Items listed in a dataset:
● ● ● ●

/-- **`(≤ 9/20 | ≥ 1)` IN THE FIELD, `T = 0`: segment E1h `t′ ∈ [-27 / 50, -1 / 2] × U ∈ [49 / 10, 5]`, every `|h| ≤ 1/20·t`** (`≈ 380 T` at `t = 0.44 eV`;
cap = the PROVED kernel FULLY-POLARISED band cap `pol5o8_m55m50` (one spin species at density `5 / 8`, `U`-independent; no claim node) at filling `5 / 8`, field cost `1/20·5 / 8 = 0.0312` against the column margins `U = 49 / 10`: M 0.0558∣0.0480; `U = 5`: M 0.0621∣0.0555; `n = 1` columns `ds2_n1_law_U49o10_m55m50` ∣ `ds2_n1_law_U5_m55m50` BY NAME):
no `(≤ 9/20 ∣ ≥ 1)` mixture of translation-invariant states is a ground state of `H(1,s,U) − h·(N↑ − N↓)` at its filling. [cite: Israel1979, Thm. I.2.4] [cite: Griffiths1964, Appendix] [cite: EmeryKivelsonLin1990, pp. 475–476] -/
theorem ycH_9o20_E1h_49o10to5_h1o20 (hsX49o10m64n1 : ∀ m : ℝ, 0 ≤ m → m < 2 → (((-19802117679939127745980909/7555786372591432341913600 : ℚ)) : ℝ) + (((939322823915/549755813888 : ℚ)) : ℝ) * m ≤ energyDensityTT' 1 (-16/25) (49/10) m) (h497 : cert_r497_hubSQ_hanK7R6_U4_r5_e4_so4blk) (hK5p50n1 : ((-507860049846727520828011/604462909807314587353088 : ℚ) : ℝ) ≤ energyDensityTT' 1 (1 / 2) 5 1) (hsX717o100m64n1 : ∀ m : ℝ, 0 ≤ m → m < 2 → (((-116525527713069419679362573/30223145490365729367654400 : ℚ)) : ℝ) + (((1742182626013/549755813888 : ℚ)) : ℝ) * m ≤ energyDensityTT' 1 (-16/25) (717/100) m)
    {s : ℝ} (hs : s ∈ Icc (-27 / 50 : ℝ) (-1 / 2)) {U : ℝ} (hU : U ∈ Icc (49 / 10 : ℝ) (5))
    {hz : ℝ} (hh : |hz| ≤ 1 / 20)
    {ω₁ ω₂ : InfVolFermionState 2} (h₁ : ω₁.IsTranslationInvariant) (h₂ : ω₂.IsTranslationInvariant)
    (hρ₁ : 0 < ω₁.density) (hρ₁' : ω₁.density ≤ 9 / 20) (hρ₂ : 1 ≤ ω₂.density) (hρ₂' : ω₂.density < 2)
    {lam : ℝ} (hl0 : 0 < lam) (hl1 : lam < 1) :
    (gcInteractionTT' 1 s U 0 hz).tiGroundEnergyDensityAt 1 (mix lam hl0.le hl1.le ω₁ ω₂).density <
      (mix lam hl0.le hl1.le ω₁ ω₂).meanEnergy (gcInteractionTT' 1 s U 0 hz) 1 := by
  refine psH_not_fieldGroundState_mix_on_cell_of_columns_tcap 1 (s₁ := -27 / 50) (s₂ := -1 / 2) (U₁ := 49 / 10) (U₂ := 5)
    (n₁ := 9 / 20) (n₂ := 1) (a := 15 / 22) (b := 7 / 22) (c₀ := ((-7628957/10000000 : ℚ) : ℝ)) (cs := ((816499/2500000 : ℚ) : ℝ)) (c₁ := ((0 : ℚ) : ℝ)) (h₀ := 1 / 20)
    (by norm_num) (by norm_num) (by norm_num) (by norm_num) (by norm_num) (by norm_num) (by norm_num) (by norm_num)
    (pol5o8_m55m50_tcap_on_cell (by norm_num) (by norm_num) (by norm_num) (by norm_num))
    (fun s hs => ds2_n1_law_U49o10_m55m50 hsX49o10m64n1 h497 hK5p50n1 s ⟨hs.1.trans' (by norm_num), hs.2.trans (by norm_num)⟩)
    (fun s hs => ds2_n1_law_U5_m55m50 hsX49o10m64n1 hsX717o100m64n1 hK5p50n1 s ⟨hs.1.trans' (by norm_num), hs.2.trans (by norm_num)⟩)
    (fun s hs U hU => floor_on_cell_of_tPrime_end_rows 1 (n := 9 / 20) (by norm_num) (by norm_num) (by norm_num)
      (fun _ hU' => fermiSeaTangentRow_tPrime_neg_eleven_div_twenty_at_two_div_five hU' (by norm_num) (by norm_num)) (fun _ hU' => fermiSeaTangentRow_tPrime_neg_one_div_two_at_nine_div_twenty hU' (by norm_num) (by norm_num)) s ⟨hs.1.trans' (by norm_num), hs.2.trans (by norm_num)⟩ U (by linarith [hU.1]))
    hh ?_ ?_ hs hU h₁ h₂ hρ₁ hρ₁' hρ₂ hρ₂' hl0 hl1
  · intro s hs; obtain ⟨h1, h2⟩ := hs; push_cast; norm_num; nlinarith [h1, h2]
  · intro s hs; obtain ⟨h1, h2⟩ := hs; push_cast; norm_num; nlinarith [h1, h2]

end Summit.Ventures.CertifiedManyBodySolver.Observables

end
import Summits.Ventures.CertifiedArithmetic.Expansions.EstimateLastBit
import Mathlib.Tactic.Linarith
import Mathlib.Tactic.Positivity
import Mathlib.Tactic.Ring
import Mathlib.Tactic.NormNum

/-!
# APPROXIMATE under round-to-even errs by less than three quarters of `u·2^s`

HONEST FRAMING. New work of this programme (Ventures), not a published result: the statements
below are ours; Shewchuk's paper supplies only the objects (`estimate` = APPROXIMATE /
`predicates.c`'s `estimate()`, nonoverlapping expansions `IsExpansion 1`, the gap relation
`Below`, `RoundoffBelow`). Machine-checked below; the numerical evidence that preceded the proof
is recorded at the end of this docstring.

THE RESULT. Let `l` be a nonoverlapping expansion of floats of `F(p, emin)` (`p ≥ 1`, smallest
component first, zeros allowed, gradual underflow included), all components `< 2^s` in magnitude,
and `Q = estimate fl l`. If `fl` is a round-to-nearest whose roundoff always lies 2-below its
result (`RoundoffBelow 2 fl` — round-to-even is one, `roundoffBelow_two_roundTiesEven`), then

  `|Q − Σ l| < (3/4)·u·2^s`,  `u = 2^-p`

(`abs_estimate_sub_sum_lt_three_quarters`, `…_roundTiesEven`, `…_unitRoundoff`). The constant is
the right one: `exists_isRoundNearest_three_quarters_le` exhibits a round-to-nearest of `F(2, 0)`
(ties away from zero at the two midpoints it meets) for which the nonoverlapping expansion
`[1, 4, 8]` gives `Q = 16`, `Σ = 13`, `|Q − Σ| = 3 = (3/4)·u·2^4` — so without the tie rule the
strict three quarters fail (indeed no constant below `1` serves every tie rule: ties toward
zero on `[1, 2, 4, …, 2^n]` in `F(1, 0)` give `(1 − 2^-n)·u·2^s`); and under round-to-even itself
the supremum IS `3/4`: the companion file `EstimateThreeQuartersLowerBound` of this series
reaches `(3/4 − 2^-p)·u·2^s` on strongly nonoverlapping and `(3/4 − 2^(-p-2))·u·2^s` on
nonoverlapping expansions, for every `p ≥ 3`.

MECHANISM — the last-bit theorem does the work (`EstimateLastBit`: under `RoundoffBelow 2` the
running error `E = Q − Σ` satisfies `2|E| < 2^g` for the least nonzero bit `2^g` of `Q`). Induct
along the fold; let `a = M·2^v` (`M` odd) be the next component, so every earlier component and
the running word satisfy `|x| < 2^v`, `|Q| ≤ 2^v`, and `t = Q + a`, `|t| ≤ 2^s`, new error
`δ + E` with `|δ| ≤ (1/2)·u·2^s`.
* `v ≤ s − 2`: induction at scale `v` gives `|E| < (3/4)·u·2^v ≤ (3/16)·u·2^s`; total `< 11/16`.
* `v = s − 1` and `|t| ≤ 2^(s−1)`: `|δ| ≤ (1/4)·u·2^s`, `|E| < (3/8)·u·2^s`; total `< 5/8`.
* `v = s − 1` and `|t| > 2^(s−1)`, `Q = m·2^g` (`m` odd): if `2^g ≥ u·2^s` then `t` is a multiple
  of `u·2^s = 2^(s−p)` of magnitude `≤ 2^s`, hence a float, `δ = 0`, total `< 3/8`; if
  `2^g ≤ u·2^s/2` then the last-bit theorem gives `|E| < 2^g/2 ≤ (1/4)·u·2^s` and the total is
  `< 1/2 + 1/4 = 3/4`. Only this last branch reaches `3/4`, and it is the shape of the extremal
  families (a tie in the top binade over a word that is odd at half the top ulp).

EVIDENCE BEFORE PROOF (exhaustive enumeration, integers scaled so the first component is odd, all
sign patterns; seat folder `work/rne/check_hinfN.c`): over every nonoverlapping list with
`n ≤ 7/8` components below `2^12 … 2^15`, round-to-even gives `max |Q − Σ|/(u·2^s) = 0.6665 (p = 1),
0.7139 (p = 2), 0.7332 (p = 3), 0.7383 (p = 4), 0.7422 (p = 5)` — never `≥ 3/4`, creeping up to
it; with every tie adversarial the same lists reach `15/16` already at `n = 5`.

References: J. R. Shewchuk, Discrete Comput. Geom. 18 (1997) 305–363: §2.1 (nonoverlapping,
round-to-even Cor. 9), §2.7 APPROXIMATE ("errs by less than one ulp"), `predicates.c`
`estimate()` [Shewchuk1997].
-/

namespace Summit.Ventures.CertifiedArithmetic.Expansions

open Literature.ComputerArithmetic.JeannerodRump2018
open Literature.ComputerArithmetic.BoldoJeannerodMelquiondMuller2023 hiding twoSum twoSum_fst
  isFloat_twoSum
open Literature.ComputerArithmetic.JoldesMullerPopescu2017 (isFloat_two_zpow abs_fl_le_of_abs_le)
open Literature.ComputerArithmetic.Shewchuk1997

variable {p : ℕ} {emin : ℤ} {fl : ℚ → ℚ}

/-- **Exact step.** A multiple of `2^emin` and of `2^(s-p)` of magnitude at most `2^s` is a float
of `F(p, emin)`, so a round-to-nearest returns it unchanged. -/
theorem fl_eq_self_of_onGrid_of_abs_le (hp : 1 ≤ p) (hfl : IsRoundNearest p emin fl) {t : ℚ}
    {s : ℤ} (hte : OnGrid emin t) (hts : OnGrid (s - p) t) (ht : |t| ≤ (2 : ℚ) ^ s) :
    fl t = t := by
  have h2ne : (2 : ℚ) ≠ 0 := by norm_num
  apply fl_eq_self hfl
  -- the coarser of the two grids `2^emin`, `2^(s-p)` carries a significand `|N| ≤ 2^p`
  have key : ∀ k : ℤ, emin ≤ k → s - p ≤ k → OnGrid k t → IsFloat p emin t := by
    intro k hk hsk ⟨N, hN⟩
    have h2k : (0 : ℚ) < (2 : ℚ) ^ k := zpow_pos (by norm_num) _
    have hNp : |N| ≤ 2 ^ p := by
      have h1 : |(N : ℚ)| * (2 : ℚ) ^ k ≤ (2 : ℚ) ^ s := by
        rw [hN, abs_mul, abs_of_pos h2k] at ht; exact ht
      have h2 : (2 : ℚ) ^ s ≤ (2 : ℚ) ^ p * (2 : ℚ) ^ k := by
        rw [← zpow_natCast, ← zpow_add₀ h2ne]
        exact zpow_le_zpow_right₀ (by norm_num) (by omega)
      have h3 : |(N : ℚ)| ≤ (2 : ℚ) ^ p := le_of_mul_le_mul_right (h1.trans h2) h2k
      rw [← Int.cast_abs] at h3
      exact_mod_cast h3
    rw [hN]; exact isFloat_of_abs_le hp hNp hk
  rcases le_or_gt emin (s - p) with h | h
  · exact key (s - p) h le_rfl hts
  · exact key emin le_rfl h.le hte

/-- **APPROXIMATE UNDER A 2-BELOW ROUND-TO-NEAREST (E.G. ROUND-TO-EVEN) ERRS BY LESS THAN
`(3/4)·u·2^s`** on every nonoverlapping expansion of floats with components `< 2^s` (`p ≥ 1`, any
length, zeros and gradual underflow allowed; `u·2^s = 2^(s-p)`). -/
theorem abs_estimate_sub_sum_lt_three_quarters (hp : 1 ≤ p) (hfl : IsRoundNearest p emin fl)
    (hfl2 : RoundoffBelow 2 fl) :
    ∀ {l : List ℚ}, (∀ x ∈ l, IsFloat p emin x) → IsExpansion 1 l →
      ∀ {s : ℤ}, (∀ x ∈ l, |x| < (2 : ℚ) ^ s) →
        |estimate fl l - l.sum| < 3 / 4 * (2 : ℚ) ^ (s - p) := by
  have h2ne : (2 : ℚ) ≠ 0 := by norm_num
  have hflj : RoundoffBelow ((2 : ℚ) ^ (1 : ℕ)) fl := by simpa using hfl2
  intro l
  induction l using List.reverseRecOn with
  | nil =>
    intro _ _ s _
    rw [show estimate fl [] = 0 from rfl, List.sum_nil, sub_zero, abs_zero]
    exact mul_pos (by norm_num) (zpow_pos (by norm_num) _)
  | append_singleton l a ih =>
    intro hF hE s hs
    have hFl : ∀ x ∈ l, IsFloat p emin x := fun x hx => hF x (by simp [hx])
    have hFa : IsFloat p emin a := hF a (by simp)
    have hEl : IsExpansion 1 l := (List.pairwise_append.mp hE).1
    have hbelow : ∀ x ∈ l, Below 1 x a := fun x hx =>
      (List.pairwise_append.mp hE).2.2 x hx a (by simp)
    have hsl : ∀ x ∈ l, |x| < (2 : ℚ) ^ s := fun x hx => hs x (by simp [hx])
    have has : |a| < (2 : ℚ) ^ s := hs a (by simp)
    have hpos : (0 : ℚ) < (2 : ℚ) ^ (s - p) := zpow_pos (by norm_num) _
    rw [List.sum_append, List.sum_singleton]
    by_cases hl : l = []
    · subst hl
      rw [show estimate fl ([] ++ [a]) = a from rfl, List.sum_nil, zero_add, sub_self, abs_zero]
      exact mul_pos (by norm_num) hpos
    have hstep : estimate fl (l ++ [a]) = fl (estimate fl l + a) := by
      obtain ⟨e, es, rfl⟩ := List.exists_cons_of_ne_nil hl
      simp [estimate, List.foldl_append]
    rw [hstep]
    obtain ⟨hQF, hQB, hQM⟩ := estimate_lastBit_invariant hp hfl (j := 1) hp hflj hFl hEl
    set Q := estimate fl l with hQdef
    by_cases ha0 : a = 0
    · rw [ha0, add_zero, add_zero, fl_eq_self hfl hQF]
      exact ih hFl hEl hsl
    obtain ⟨M, v, hMo, -, -, hav⟩ := exists_odd_mul_two_zpow hFa ha0
    have haG : OnGrid v a := ⟨M, hav⟩
    -- every earlier component, hence the running word, lies below the quantum `2^v` of `a`
    have hlv : ∀ x ∈ l, |x| < (2 : ℚ) ^ v := fun x hx => by
      obtain ⟨s', hs', hxs'⟩ := hbelow x hx
      rw [one_mul] at hxs'
      rw [hav] at hs'
      exact lt_of_lt_of_le hxs' (zpow_le_zpow_right₀ (by norm_num) (OnGrid.le_of_odd hMo hs'))
    have hE₁ : |Q - l.sum| < 3 / 4 * (2 : ℚ) ^ (v - p) := ih hFl hEl hlv
    obtain ⟨hQv, -⟩ := hQM v hlv
    have hva : (2 : ℚ) ^ v ≤ |a| := haG.two_zpow_le_abs ha0
    have hvs : v < s := by
      by_contra hle
      rw [not_lt] at hle
      have : (2 : ℚ) ^ s ≤ (2 : ℚ) ^ v := zpow_le_zpow_right₀ (by norm_num) hle
      linarith
    have hle_a : |a| + (2 : ℚ) ^ v ≤ (2 : ℚ) ^ s :=
      haG.abs.add_two_zpow_le (OnGrid.two_zpow hvs.le) has
    set t := Q + a with htdef
    have ht_le : |t| ≤ (2 : ℚ) ^ s := by
      calc |t| = |Q + a| := by rw [htdef]
        _ ≤ |Q| + |a| := abs_add_le _ _
        _ ≤ (2 : ℚ) ^ s := by linarith
    have htG : OnGrid emin t := by
      rw [htdef]; exact (OnGrid.of_isFloat hQF).add (OnGrid.of_isFloat hFa)
    have hδ : 2 * |fl t - t| ≤ (2 : ℚ) ^ (s - p) := two_mul_abs_fl_sub_le_of_onGrid hp hfl htG ht_le
    have hsplit : fl t - (l.sum + a) = fl t - t + (Q - l.sum) := by rw [htdef]; ring
    rw [hsplit]
    have htri : |fl t - t + (Q - l.sum)| ≤ |fl t - t| + |Q - l.sum| := abs_add_le _ _
    rcases le_or_gt v (s - 2) with hv2 | hv2
    · -- `v ≤ s - 2`: the old error is at most `(3/16)·2^(s-p)`
      have h4 : (2 : ℚ) ^ (v - p) * 4 ≤ (2 : ℚ) ^ (s - p) := by
        rw [show (4 : ℚ) = (2 : ℚ) ^ (2 : ℤ) by norm_num, ← zpow_add₀ h2ne]
        exact zpow_le_zpow_right₀ (by norm_num) (by omega)
      linarith
    · -- `v = s - 1`
      have hv1 : v = s - 1 := by omega
      have h2v : (2 : ℚ) ^ (v - p) * 2 = (2 : ℚ) ^ (s - p) := by
        rw [← zpow_add_one₀ h2ne]; congr 1; omega
      rcases le_or_gt |t| ((2 : ℚ) ^ v) with htv | htv
      · -- `|t| ≤ 2^(s-1)`: the roundoff is at most `(1/4)·2^(s-p)`
        have hδ' : 2 * |fl t - t| ≤ (2 : ℚ) ^ (v - p) :=
          two_mul_abs_fl_sub_le_of_onGrid hp hfl htG htv
        linarith
      · -- `|t| > 2^(s-1)`: read the least nonzero bit `2^g` of `Q` off the last-bit theorem
        obtain ⟨g, hgQ, hgE⟩ := hQB
        rw [pow_one] at hgE
        rcases le_or_gt (s - p) g with hg | hg
        · -- `2^g ≥ 2^(s-p)`: `t` is a float, the step is exact
          have hts : OnGrid (s - p) t := by
            rw [htdef]; exact (hgQ.mono hg).add (haG.mono (by omega))
          rw [fl_eq_self_of_onGrid_of_abs_le hp hfl htG hts ht_le, sub_self, zero_add]
          linarith
        · -- `2^g ≤ 2^(s-p)/2`: `|E| < 2^g/2 ≤ 2^(s-p)/4`
          have hg2 : (2 : ℚ) ^ g * 2 ≤ (2 : ℚ) ^ (s - p) := by
            rw [← zpow_add_one₀ h2ne]; exact zpow_le_zpow_right₀ (by norm_num) (by omega)
          linarith

/-- **ROUND-TO-EVEN: `|estimate l − Σ l| < (3/4)·2^(s-p)`** on every nonoverlapping expansion of
floats of `F(p, emin)` with components `< 2^s` (`p ≥ 1`). -/
theorem abs_estimate_sub_sum_lt_three_quarters_roundTiesEven (hp : 1 ≤ p) {l : List ℚ}
    (hF : ∀ x ∈ l, IsFloat p emin x) (hE : IsExpansion 1 l) {s : ℤ}
    (hs : ∀ x ∈ l, |x| < (2 : ℚ) ^ s) :
    |estimate (roundTiesEven p emin) l - l.sum| < 3 / 4 * (2 : ℚ) ^ (s - p) :=
  abs_estimate_sub_sum_lt_three_quarters hp (isRoundNearest_roundTiesEven hp)
    (roundoffBelow_two_roundTiesEven p emin) hF hE hs

/-- The same bound written with the unit roundoff `u = 2^-p`: `|estimate l − Σ l| < (3/4)·u·2^s`. -/
theorem abs_estimate_sub_sum_lt_three_quarters_unitRoundoff (hp : 1 ≤ p)
    (hfl : IsRoundNearest p emin fl) (hfl2 : RoundoffBelow 2 fl) {l : List ℚ}
    (hF : ∀ x ∈ l, IsFloat p emin x) (hE : IsExpansion 1 l) {s : ℤ}
    (hs : ∀ x ∈ l, |x| < (2 : ℚ) ^ s) :
    |estimate fl l - l.sum| < 3 / 4 * unitRoundoff p * (2 : ℚ) ^ s := by
  have h := abs_estimate_sub_sum_lt_three_quarters hp hfl hfl2 hF hE hs
  have hu : unitRoundoff p * (2 : ℚ) ^ s = (2 : ℚ) ^ (s - p) := by
    unfold unitRoundoff
    rw [zpow_sub₀ (by norm_num : (2 : ℚ) ≠ 0), zpow_natCast]; ring
  rw [mul_assoc, hu]; exact h

/-! ## The tie rule is needed for the strict three quarters -/

/-- **WITHOUT THE TIE RULE THE STRICT THREE QUARTERS FAIL.** The rounding of `F(2, 0)` that takes
the midpoints `5 ↦ 6` and `14 ↦ 16` (away from zero; the floats around are `4, 6` and `12, 16`)
and agrees with round-to-even elsewhere is a round-to-nearest for which the nonoverlapping
expansion `[1, 4, 8]` (components `< 2^4`) has `estimate = 16`, `Σ = 13`:
`|estimate − Σ| = 3 = (3/4)·2^(4-2)`. -/
theorem exists_isRoundNearest_three_quarters_le :
    ∃ fl : ℚ → ℚ, IsRoundNearest 2 0 fl ∧
      (∀ x ∈ [(1 : ℚ), 4, 8], IsFloat 2 0 x) ∧ IsExpansion 1 [(1 : ℚ), 4, 8] ∧
      (∀ x ∈ [(1 : ℚ), 4, 8], |x| < (2 : ℚ) ^ (4 : ℤ)) ∧
      estimate fl [1, 4, 8] = 16 ∧ [(1 : ℚ), 4, 8].sum = 13 ∧
      ¬ |estimate fl [1, 4, 8] - [(1 : ℚ), 4, 8].sum| < 3 / 4 * (2 : ℚ) ^ ((4 : ℤ) - (2 : ℕ)) := by
  set fl : ℚ → ℚ := fun t => if t = 5 then 6 else if t = 14 then 16 else roundTiesEven 2 0 t
    with hfl
  have h5 : fl 5 = 6 := by simp [hfl]
  have h14 : fl 14 = 16 := by norm_num [hfl]
  have hQ : estimate fl [1, 4, 8] = 16 := by
    rw [show estimate fl [1, 4, 8] = fl (fl (1 + 4) + 8) from rfl, show (1 : ℚ) + 4 = 5 by norm_num,
      h5, show (6 : ℚ) + 8 = 14 by norm_num, h14]
  -- an odd integer is never `N·2^n` with `n ≥ 1`, and for `n = 0` the significand bound decides
  have hodd : ∀ (c : ℤ), Odd c → 4 ≤ c → ∀ (N : ℤ) (n : ℕ), |N| < 2 ^ 2 → c - N * 2 ^ n ≠ 0 := by
    intro c hc hc4 N n hN
    norm_num at hN
    have := abs_lt.mp hN
    rcases n with _ | n
    · simp only [pow_zero, mul_one]; omega
    · rw [pow_succ, ← mul_assoc]
      generalize N * 2 ^ n = K
      obtain ⟨k, rfl⟩ := hc
      omega
  have hRN : IsRoundNearest 2 0 fl := by
    intro t
    by_cases ht5 : t = 5
    · subst ht5
      rw [h5]
      refine ⟨⟨3, 1, by norm_num, by norm_num, by norm_num⟩, fun f hf => ?_⟩
      obtain ⟨N, e, hN, he, rfl⟩ := hf
      obtain ⟨n, rfl⟩ := Int.eq_ofNat_of_zero_le he
      rw [zpow_natCast, show |(5 : ℚ) - 6| = 1 by norm_num]
      have h1 : (((1 : ℤ)) : ℚ) ≤ (((|(5 : ℤ) - N * 2 ^ n|) : ℤ) : ℚ) := by
        exact_mod_cast Int.one_le_abs (hodd 5 (by decide) (by norm_num) N n hN)
      rw [Int.cast_abs] at h1
      push_cast at h1
      exact h1
    by_cases ht14 : t = 14
    · subst ht14
      rw [h14]
      refine ⟨⟨1, 4, by norm_num, by norm_num, by norm_num⟩, fun f hf => ?_⟩
      obtain ⟨N, e, hN, he, rfl⟩ := hf
      obtain ⟨n, rfl⟩ := Int.eq_ofNat_of_zero_le he
      rw [zpow_natCast, show |(14 : ℚ) - 16| = 2 by norm_num]
      -- `14 − N·2^n` is a nonzero integer, and even unless `n = 0` (where it is `≥ 11`)
      have h2 : (2 : ℤ) ≤ |(14 : ℤ) - N * 2 ^ n| := by
        rcases n with _ | n
        · norm_num at hN
          have := abs_lt.mp hN
          simp only [pow_zero, mul_one]
          rw [le_abs]; left; omega
        · have h7 := hodd 7 (by decide) (by norm_num) N n hN
          rw [pow_succ, ← mul_assoc, show (14 : ℤ) - N * 2 ^ n * 2 = 2 * (7 - N * 2 ^ n) by ring,
            abs_mul, show |(2 : ℤ)| = 2 by norm_num]
          have := Int.one_le_abs h7
          linarith
      have h2' : (((2 : ℤ)) : ℚ) ≤ (((|(14 : ℤ) - N * 2 ^ n|) : ℤ) : ℚ) := by exact_mod_cast h2
      rw [Int.cast_abs] at h2'
      push_cast at h2'
      exact h2'
    · rw [show fl t = roundTiesEven 2 0 t by simp [hfl, ht5, ht14]]
      exact isRoundNearest_roundTiesEven (p := 2) (emin := 0) (by norm_num) t
  refine ⟨fl, hRN, ?_, ?_, ?_, hQ, by norm_num, ?_⟩
  · intro x hx
    simp only [List.mem_cons, List.mem_nil_iff, or_false] at hx
    rcases hx with rfl | rfl | rfl
    · exact ⟨1, 0, by norm_num, le_rfl, by norm_num⟩
    · exact ⟨1, 2, by norm_num, by norm_num, by norm_num⟩
    · exact ⟨1, 3, by norm_num, by norm_num, by norm_num⟩
  · refine List.Pairwise.cons ?_ (List.pairwise_pair.mpr ⟨3, ⟨1, by norm_num⟩, by norm_num⟩)
    intro y hy
    simp only [List.mem_cons, List.mem_nil_iff, or_false] at hy
    rcases hy with rfl | rfl
    · exact ⟨2, ⟨1, by norm_num⟩, by norm_num⟩
    · exact ⟨3, ⟨1, by norm_num⟩, by norm_num⟩
  · intro x hx
    simp only [List.mem_cons, List.mem_nil_iff, or_false] at hx
    rcases hx with rfl | rfl | rfl <;> norm_num
  · rw [hQ]; norm_num

end Summit.Ventures.CertifiedArithmetic.Expansions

● ● ● ●

# Problem description
Filter the entries by the string "gcInteractionTT" and copy each matching line.

# Written answer
    (gcInteractionTT' 1 s U 0 hz).tiGroundEnergyDensityAt 1 (mix lam hl0.le hl1.le ω₁ ω₂).density <
      (mix lam hl0.le hl1.le ω₁ ω₂).meanEnergy (gcInteractionTT' 1 s U 0 hz) 1 := by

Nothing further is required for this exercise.